Segment Start: Provided material
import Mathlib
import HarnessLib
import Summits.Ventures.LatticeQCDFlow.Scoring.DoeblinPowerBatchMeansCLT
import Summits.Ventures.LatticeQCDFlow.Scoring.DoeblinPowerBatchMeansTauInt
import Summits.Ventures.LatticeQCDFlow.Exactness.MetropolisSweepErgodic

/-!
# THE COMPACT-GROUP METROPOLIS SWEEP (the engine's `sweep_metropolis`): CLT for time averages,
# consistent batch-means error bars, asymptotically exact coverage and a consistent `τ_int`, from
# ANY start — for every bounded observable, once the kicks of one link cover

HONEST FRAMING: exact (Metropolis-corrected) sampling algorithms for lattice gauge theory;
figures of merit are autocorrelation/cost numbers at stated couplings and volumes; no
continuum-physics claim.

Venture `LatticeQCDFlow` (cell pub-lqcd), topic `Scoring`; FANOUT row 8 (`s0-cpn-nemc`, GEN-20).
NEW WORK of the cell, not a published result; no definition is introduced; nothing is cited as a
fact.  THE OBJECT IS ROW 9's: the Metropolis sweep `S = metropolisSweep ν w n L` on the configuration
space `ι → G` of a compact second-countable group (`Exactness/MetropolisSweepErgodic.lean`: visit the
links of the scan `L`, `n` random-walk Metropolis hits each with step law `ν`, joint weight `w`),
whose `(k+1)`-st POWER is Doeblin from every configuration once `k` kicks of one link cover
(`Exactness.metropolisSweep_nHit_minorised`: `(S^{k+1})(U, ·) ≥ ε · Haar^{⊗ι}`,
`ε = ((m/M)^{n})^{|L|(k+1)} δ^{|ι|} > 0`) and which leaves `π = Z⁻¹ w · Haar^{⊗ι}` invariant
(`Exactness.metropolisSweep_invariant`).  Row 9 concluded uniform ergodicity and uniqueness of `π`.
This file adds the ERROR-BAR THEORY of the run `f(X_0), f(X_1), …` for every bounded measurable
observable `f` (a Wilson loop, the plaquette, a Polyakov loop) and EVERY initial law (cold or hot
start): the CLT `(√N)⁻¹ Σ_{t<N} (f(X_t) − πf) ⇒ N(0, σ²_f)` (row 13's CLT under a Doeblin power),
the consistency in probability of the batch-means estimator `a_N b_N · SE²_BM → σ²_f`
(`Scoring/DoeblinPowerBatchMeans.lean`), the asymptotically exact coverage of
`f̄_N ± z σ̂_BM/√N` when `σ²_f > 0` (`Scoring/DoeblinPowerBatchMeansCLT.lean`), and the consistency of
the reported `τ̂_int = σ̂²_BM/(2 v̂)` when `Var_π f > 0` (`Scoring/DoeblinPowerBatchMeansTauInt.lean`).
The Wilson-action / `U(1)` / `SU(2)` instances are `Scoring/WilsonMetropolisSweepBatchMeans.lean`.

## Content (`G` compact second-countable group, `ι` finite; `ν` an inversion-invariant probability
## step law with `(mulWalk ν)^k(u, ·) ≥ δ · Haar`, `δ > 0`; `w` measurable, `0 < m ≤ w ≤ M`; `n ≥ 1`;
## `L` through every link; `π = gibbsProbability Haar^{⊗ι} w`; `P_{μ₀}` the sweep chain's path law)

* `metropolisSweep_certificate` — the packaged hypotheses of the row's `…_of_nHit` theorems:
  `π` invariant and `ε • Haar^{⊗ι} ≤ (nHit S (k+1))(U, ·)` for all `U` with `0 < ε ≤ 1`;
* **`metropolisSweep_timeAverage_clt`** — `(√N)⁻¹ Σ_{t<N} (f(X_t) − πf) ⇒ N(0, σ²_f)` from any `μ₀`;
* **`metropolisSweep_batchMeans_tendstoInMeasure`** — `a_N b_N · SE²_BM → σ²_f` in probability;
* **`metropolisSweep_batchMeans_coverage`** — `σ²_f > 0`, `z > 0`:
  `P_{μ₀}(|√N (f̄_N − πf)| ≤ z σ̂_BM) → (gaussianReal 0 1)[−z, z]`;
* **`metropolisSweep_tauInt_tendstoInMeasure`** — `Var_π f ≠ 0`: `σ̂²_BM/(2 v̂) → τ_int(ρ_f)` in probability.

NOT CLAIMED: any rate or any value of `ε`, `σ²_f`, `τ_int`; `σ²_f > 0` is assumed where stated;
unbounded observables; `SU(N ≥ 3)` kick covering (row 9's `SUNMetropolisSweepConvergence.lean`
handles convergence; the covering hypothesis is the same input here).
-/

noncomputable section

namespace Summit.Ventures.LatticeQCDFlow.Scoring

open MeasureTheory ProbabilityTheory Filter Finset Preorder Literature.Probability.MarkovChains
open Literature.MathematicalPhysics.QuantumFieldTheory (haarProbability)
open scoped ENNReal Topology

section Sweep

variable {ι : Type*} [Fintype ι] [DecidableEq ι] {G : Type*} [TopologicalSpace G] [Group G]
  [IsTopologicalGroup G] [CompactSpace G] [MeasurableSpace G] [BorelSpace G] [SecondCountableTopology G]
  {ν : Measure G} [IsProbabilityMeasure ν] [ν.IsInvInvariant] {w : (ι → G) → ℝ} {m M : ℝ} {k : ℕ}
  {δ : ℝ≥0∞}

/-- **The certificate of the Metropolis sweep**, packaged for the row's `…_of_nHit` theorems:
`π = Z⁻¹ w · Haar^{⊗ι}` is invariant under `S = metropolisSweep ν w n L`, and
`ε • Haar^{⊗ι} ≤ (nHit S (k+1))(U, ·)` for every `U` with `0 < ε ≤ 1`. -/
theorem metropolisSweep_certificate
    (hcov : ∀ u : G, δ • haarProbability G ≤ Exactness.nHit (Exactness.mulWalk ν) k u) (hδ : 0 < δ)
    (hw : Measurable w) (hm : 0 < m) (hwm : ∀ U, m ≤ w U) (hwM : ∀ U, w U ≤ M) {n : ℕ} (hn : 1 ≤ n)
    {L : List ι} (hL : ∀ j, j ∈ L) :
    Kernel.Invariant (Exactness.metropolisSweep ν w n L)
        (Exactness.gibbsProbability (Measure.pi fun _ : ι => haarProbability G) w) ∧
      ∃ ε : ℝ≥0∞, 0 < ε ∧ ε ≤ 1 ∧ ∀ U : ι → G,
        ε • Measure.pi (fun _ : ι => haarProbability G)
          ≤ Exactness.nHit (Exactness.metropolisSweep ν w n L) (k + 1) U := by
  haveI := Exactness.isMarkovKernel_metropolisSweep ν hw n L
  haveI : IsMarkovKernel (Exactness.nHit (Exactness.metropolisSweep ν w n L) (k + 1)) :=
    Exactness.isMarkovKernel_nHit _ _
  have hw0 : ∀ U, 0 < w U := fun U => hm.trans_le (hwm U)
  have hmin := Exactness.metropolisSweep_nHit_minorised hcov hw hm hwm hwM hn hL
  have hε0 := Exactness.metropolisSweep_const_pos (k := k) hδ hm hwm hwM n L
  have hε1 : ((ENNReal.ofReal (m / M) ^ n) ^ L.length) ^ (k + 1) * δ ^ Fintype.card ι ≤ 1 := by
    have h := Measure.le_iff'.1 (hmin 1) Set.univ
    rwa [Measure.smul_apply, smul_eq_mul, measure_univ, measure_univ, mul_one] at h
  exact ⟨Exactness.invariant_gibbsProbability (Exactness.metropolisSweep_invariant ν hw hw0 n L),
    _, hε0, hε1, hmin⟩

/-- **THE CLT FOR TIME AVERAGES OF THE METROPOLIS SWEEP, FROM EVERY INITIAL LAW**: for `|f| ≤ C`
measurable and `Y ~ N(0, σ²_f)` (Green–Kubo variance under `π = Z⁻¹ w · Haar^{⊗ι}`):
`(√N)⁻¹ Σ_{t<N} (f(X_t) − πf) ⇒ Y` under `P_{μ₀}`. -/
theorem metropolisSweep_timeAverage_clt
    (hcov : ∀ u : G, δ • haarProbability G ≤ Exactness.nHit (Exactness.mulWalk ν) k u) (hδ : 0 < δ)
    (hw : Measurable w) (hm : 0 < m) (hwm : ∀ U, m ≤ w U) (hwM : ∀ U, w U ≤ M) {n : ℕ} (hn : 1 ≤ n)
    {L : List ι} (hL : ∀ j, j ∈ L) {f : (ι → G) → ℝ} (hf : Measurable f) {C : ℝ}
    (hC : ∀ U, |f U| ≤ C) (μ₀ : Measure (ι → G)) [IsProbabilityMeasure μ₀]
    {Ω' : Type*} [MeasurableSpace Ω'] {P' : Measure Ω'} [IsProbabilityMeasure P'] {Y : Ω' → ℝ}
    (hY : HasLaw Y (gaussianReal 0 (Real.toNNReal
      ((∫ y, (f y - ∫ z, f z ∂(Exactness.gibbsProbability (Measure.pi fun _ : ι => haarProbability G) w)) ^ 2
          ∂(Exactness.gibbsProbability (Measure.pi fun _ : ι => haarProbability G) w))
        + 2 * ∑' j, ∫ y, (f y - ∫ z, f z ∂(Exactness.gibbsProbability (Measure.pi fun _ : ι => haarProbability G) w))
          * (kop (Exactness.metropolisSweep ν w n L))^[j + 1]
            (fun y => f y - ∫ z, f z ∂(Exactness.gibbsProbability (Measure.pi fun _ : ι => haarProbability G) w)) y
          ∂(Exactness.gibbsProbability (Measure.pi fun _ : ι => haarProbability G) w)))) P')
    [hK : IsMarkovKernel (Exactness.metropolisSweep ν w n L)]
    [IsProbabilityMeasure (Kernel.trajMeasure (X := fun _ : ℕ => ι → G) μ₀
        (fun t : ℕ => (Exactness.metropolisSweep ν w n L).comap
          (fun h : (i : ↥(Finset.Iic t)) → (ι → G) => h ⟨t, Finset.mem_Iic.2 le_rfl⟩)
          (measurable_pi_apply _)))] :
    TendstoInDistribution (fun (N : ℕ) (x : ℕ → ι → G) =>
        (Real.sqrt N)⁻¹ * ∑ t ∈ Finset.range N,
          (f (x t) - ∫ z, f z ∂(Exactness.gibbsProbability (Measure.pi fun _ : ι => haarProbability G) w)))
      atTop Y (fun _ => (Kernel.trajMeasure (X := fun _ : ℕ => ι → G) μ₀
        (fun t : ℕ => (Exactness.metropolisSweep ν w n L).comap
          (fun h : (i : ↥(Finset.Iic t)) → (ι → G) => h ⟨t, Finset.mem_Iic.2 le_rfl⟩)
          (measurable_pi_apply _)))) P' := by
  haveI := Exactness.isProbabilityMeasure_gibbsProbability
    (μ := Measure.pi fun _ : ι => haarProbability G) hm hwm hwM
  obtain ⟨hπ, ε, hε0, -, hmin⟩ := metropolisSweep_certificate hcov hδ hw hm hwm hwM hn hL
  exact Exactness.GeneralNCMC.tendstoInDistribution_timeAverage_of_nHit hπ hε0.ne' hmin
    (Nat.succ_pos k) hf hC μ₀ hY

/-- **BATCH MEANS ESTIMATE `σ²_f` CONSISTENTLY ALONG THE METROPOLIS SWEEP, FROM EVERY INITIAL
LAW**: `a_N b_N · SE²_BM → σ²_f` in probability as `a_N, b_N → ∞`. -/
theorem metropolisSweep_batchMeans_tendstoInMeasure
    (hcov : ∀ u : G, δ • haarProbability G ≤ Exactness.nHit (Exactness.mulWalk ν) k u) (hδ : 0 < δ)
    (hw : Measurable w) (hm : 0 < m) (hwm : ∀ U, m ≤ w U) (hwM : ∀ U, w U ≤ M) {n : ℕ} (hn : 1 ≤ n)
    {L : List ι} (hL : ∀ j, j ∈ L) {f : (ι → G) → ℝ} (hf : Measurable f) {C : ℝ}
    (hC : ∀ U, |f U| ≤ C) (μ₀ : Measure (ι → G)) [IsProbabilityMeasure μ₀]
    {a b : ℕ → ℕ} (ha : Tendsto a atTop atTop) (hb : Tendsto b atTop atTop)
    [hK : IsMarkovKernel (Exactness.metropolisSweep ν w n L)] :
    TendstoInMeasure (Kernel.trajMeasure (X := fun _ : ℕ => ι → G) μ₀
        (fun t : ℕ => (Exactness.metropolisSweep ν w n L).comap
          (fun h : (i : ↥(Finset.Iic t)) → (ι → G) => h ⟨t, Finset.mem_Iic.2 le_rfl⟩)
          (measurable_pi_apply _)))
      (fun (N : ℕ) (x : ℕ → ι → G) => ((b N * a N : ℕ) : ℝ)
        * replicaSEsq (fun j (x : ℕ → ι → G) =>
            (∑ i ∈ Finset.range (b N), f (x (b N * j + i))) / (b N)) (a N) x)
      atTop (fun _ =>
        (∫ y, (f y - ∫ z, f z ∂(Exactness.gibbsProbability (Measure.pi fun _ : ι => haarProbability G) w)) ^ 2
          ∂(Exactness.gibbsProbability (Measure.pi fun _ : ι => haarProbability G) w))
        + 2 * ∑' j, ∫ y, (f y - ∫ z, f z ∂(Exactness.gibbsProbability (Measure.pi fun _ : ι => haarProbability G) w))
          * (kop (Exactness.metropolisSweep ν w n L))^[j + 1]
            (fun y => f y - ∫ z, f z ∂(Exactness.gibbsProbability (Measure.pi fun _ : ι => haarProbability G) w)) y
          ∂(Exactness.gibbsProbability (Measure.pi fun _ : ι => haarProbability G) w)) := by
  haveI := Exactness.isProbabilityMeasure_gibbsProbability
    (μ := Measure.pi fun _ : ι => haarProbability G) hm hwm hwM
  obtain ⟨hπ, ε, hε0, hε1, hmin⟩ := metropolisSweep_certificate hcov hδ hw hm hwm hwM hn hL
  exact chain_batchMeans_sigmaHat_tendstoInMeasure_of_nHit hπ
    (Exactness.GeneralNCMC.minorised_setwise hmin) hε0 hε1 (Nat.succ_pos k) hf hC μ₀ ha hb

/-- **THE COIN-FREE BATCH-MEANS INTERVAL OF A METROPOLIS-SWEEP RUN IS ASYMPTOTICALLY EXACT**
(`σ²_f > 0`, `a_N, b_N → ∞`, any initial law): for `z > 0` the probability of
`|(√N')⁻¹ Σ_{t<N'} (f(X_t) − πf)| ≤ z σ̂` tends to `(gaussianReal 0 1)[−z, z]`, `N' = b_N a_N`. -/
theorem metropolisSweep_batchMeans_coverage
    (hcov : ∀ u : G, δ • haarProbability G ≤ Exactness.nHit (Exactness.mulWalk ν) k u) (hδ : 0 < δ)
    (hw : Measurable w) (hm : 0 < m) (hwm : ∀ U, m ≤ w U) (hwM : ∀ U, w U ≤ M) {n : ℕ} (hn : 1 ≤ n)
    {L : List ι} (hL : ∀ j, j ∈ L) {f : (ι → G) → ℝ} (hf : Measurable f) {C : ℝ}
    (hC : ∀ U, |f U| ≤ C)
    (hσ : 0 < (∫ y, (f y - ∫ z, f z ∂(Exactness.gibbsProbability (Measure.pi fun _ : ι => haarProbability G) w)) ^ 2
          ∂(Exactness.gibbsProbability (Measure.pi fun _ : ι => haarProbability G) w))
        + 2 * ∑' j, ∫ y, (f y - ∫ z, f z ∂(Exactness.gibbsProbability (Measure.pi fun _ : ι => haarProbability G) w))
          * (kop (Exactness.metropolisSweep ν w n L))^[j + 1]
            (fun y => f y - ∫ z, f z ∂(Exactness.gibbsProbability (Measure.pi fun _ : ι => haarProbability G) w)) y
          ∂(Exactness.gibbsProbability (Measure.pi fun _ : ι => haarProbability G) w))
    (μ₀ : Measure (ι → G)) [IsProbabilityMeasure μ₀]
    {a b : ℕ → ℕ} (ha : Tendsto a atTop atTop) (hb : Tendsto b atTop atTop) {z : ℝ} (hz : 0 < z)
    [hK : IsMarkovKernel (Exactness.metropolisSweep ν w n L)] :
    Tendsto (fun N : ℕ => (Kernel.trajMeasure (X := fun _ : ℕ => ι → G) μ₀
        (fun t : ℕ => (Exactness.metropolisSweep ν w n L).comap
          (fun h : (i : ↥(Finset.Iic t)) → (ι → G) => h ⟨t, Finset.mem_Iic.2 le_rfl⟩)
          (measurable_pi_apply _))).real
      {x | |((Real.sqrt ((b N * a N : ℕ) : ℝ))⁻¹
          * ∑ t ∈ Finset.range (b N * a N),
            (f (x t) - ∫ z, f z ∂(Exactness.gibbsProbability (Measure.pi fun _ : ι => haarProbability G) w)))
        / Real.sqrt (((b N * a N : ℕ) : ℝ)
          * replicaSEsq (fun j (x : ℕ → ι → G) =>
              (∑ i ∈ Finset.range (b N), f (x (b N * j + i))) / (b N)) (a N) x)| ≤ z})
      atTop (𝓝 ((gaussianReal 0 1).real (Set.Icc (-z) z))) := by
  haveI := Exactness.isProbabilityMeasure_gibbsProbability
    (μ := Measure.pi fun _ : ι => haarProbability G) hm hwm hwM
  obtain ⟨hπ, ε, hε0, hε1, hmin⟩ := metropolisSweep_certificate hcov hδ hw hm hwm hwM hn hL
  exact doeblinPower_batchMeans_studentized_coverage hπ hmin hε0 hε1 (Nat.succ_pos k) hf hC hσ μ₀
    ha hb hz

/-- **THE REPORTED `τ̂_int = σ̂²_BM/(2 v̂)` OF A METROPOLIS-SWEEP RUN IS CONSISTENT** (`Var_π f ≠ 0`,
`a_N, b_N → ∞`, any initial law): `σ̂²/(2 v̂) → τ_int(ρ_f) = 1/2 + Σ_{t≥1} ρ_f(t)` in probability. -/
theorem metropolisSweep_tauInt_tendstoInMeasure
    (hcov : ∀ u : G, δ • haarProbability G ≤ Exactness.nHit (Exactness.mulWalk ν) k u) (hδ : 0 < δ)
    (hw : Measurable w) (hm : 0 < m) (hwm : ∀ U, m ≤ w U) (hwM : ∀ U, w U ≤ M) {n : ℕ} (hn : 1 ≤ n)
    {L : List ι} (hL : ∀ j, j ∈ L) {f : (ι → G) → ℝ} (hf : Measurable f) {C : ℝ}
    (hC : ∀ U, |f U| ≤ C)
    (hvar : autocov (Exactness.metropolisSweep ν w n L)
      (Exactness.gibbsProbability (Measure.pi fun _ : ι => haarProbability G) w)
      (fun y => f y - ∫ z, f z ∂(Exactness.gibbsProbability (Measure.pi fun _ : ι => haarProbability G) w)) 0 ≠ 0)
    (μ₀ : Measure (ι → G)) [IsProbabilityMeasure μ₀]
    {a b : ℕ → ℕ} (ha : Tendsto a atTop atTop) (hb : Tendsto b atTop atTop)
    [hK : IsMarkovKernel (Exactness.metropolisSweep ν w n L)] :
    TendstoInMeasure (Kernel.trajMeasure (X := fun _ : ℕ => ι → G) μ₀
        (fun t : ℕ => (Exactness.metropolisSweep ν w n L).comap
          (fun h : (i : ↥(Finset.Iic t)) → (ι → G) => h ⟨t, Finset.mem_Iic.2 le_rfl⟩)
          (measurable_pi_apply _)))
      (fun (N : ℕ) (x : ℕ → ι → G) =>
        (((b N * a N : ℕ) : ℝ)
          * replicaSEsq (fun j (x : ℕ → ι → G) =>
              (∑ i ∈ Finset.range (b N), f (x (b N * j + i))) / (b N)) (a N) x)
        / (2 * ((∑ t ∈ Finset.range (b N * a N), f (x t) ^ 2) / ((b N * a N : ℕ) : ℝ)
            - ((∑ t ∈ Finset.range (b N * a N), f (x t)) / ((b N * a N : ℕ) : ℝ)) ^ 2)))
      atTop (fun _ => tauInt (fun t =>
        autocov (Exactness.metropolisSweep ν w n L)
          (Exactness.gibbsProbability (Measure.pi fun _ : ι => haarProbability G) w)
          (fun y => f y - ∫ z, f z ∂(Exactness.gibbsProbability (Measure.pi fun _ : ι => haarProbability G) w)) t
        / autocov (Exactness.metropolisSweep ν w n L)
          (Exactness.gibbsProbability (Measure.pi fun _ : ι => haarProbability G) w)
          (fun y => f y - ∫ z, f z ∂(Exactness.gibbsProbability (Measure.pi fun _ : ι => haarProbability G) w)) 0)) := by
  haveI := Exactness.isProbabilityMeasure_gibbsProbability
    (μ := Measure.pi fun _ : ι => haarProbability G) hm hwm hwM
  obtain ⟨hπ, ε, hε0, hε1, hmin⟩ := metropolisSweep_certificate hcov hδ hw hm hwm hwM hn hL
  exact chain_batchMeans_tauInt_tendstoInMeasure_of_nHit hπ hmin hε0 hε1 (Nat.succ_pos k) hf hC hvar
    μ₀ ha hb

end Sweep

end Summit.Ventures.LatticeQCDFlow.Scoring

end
Segment End: Provided material
*Prompt:* Search the entries for the string "DoeblinPowerBatchMeansTauInt" and copy each line where it occurs.

*Answer to the exercise:*
import Summits.Ventures.LatticeQCDFlow.Scoring.DoeblinPowerBatchMeansTauInt
the reported `τ̂_int = σ̂²_BM/(2 v̂)` when `Var_π f > 0` (`Scoring/DoeblinPowerBatchMeansTauInt.lean`).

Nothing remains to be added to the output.